▶ **Task to complete**
Among the entries below, please show each line that carries the word "leaves".

Stored data
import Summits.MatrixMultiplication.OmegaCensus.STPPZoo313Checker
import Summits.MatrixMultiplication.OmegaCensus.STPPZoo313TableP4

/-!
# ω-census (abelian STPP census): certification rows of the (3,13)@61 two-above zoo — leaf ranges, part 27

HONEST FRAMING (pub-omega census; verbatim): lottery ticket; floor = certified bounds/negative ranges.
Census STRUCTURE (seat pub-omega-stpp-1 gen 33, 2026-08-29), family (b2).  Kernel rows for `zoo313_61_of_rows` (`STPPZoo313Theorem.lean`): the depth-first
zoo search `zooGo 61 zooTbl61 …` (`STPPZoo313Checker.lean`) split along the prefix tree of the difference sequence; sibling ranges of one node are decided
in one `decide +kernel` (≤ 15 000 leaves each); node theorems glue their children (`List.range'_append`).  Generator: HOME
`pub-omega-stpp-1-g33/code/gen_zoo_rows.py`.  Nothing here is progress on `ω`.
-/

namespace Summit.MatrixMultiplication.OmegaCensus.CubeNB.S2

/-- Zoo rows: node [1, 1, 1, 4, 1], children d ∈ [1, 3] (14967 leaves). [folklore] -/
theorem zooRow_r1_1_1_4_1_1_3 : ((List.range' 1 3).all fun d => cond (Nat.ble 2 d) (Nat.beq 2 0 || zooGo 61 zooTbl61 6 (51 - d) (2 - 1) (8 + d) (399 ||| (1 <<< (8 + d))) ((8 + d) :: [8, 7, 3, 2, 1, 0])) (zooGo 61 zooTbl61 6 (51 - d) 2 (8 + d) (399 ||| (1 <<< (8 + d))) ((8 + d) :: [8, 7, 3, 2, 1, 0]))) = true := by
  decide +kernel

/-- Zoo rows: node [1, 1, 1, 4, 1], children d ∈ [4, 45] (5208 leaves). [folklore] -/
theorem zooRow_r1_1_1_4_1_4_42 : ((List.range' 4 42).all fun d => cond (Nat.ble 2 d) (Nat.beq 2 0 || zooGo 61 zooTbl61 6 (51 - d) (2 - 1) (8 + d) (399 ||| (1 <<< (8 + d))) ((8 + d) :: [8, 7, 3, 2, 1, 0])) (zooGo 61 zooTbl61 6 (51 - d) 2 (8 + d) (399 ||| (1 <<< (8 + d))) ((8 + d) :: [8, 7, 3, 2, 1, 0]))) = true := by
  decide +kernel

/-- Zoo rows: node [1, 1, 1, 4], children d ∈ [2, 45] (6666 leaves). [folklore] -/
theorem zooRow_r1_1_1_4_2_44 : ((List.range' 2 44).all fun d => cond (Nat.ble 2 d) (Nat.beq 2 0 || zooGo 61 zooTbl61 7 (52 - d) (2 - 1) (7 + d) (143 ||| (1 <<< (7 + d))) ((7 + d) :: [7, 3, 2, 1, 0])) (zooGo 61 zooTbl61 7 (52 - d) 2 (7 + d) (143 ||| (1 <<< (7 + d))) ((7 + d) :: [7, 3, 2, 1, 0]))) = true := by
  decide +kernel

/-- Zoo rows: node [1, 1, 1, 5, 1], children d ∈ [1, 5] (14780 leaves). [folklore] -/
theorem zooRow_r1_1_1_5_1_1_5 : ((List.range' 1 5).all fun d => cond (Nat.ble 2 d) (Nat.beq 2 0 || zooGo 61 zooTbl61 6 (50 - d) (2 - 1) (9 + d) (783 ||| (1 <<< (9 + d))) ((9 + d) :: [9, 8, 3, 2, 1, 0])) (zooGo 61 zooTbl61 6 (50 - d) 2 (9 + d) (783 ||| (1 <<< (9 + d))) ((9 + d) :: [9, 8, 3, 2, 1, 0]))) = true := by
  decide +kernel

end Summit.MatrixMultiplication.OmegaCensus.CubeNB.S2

▶ **Response box**
in one `decide +kernel` (≤ 15 000 leaves each); node theorems glue their children (`List.range'_append`).  Generator: HOME
/-- Zoo rows: node [1, 1, 1, 4, 1], children d ∈ [1, 3] (14967 leaves). [folklore] -/
/-- Zoo rows: node [1, 1, 1, 4, 1], children d ∈ [4, 45] (5208 leaves). [folklore] -/
/-- Zoo rows: node [1, 1, 1, 4], children d ∈ [2, 45] (6666 leaves). [folklore] -/
/-- Zoo rows: node [1, 1, 1, 5, 1], children d ∈ [1, 5] (14780 leaves). [folklore] -/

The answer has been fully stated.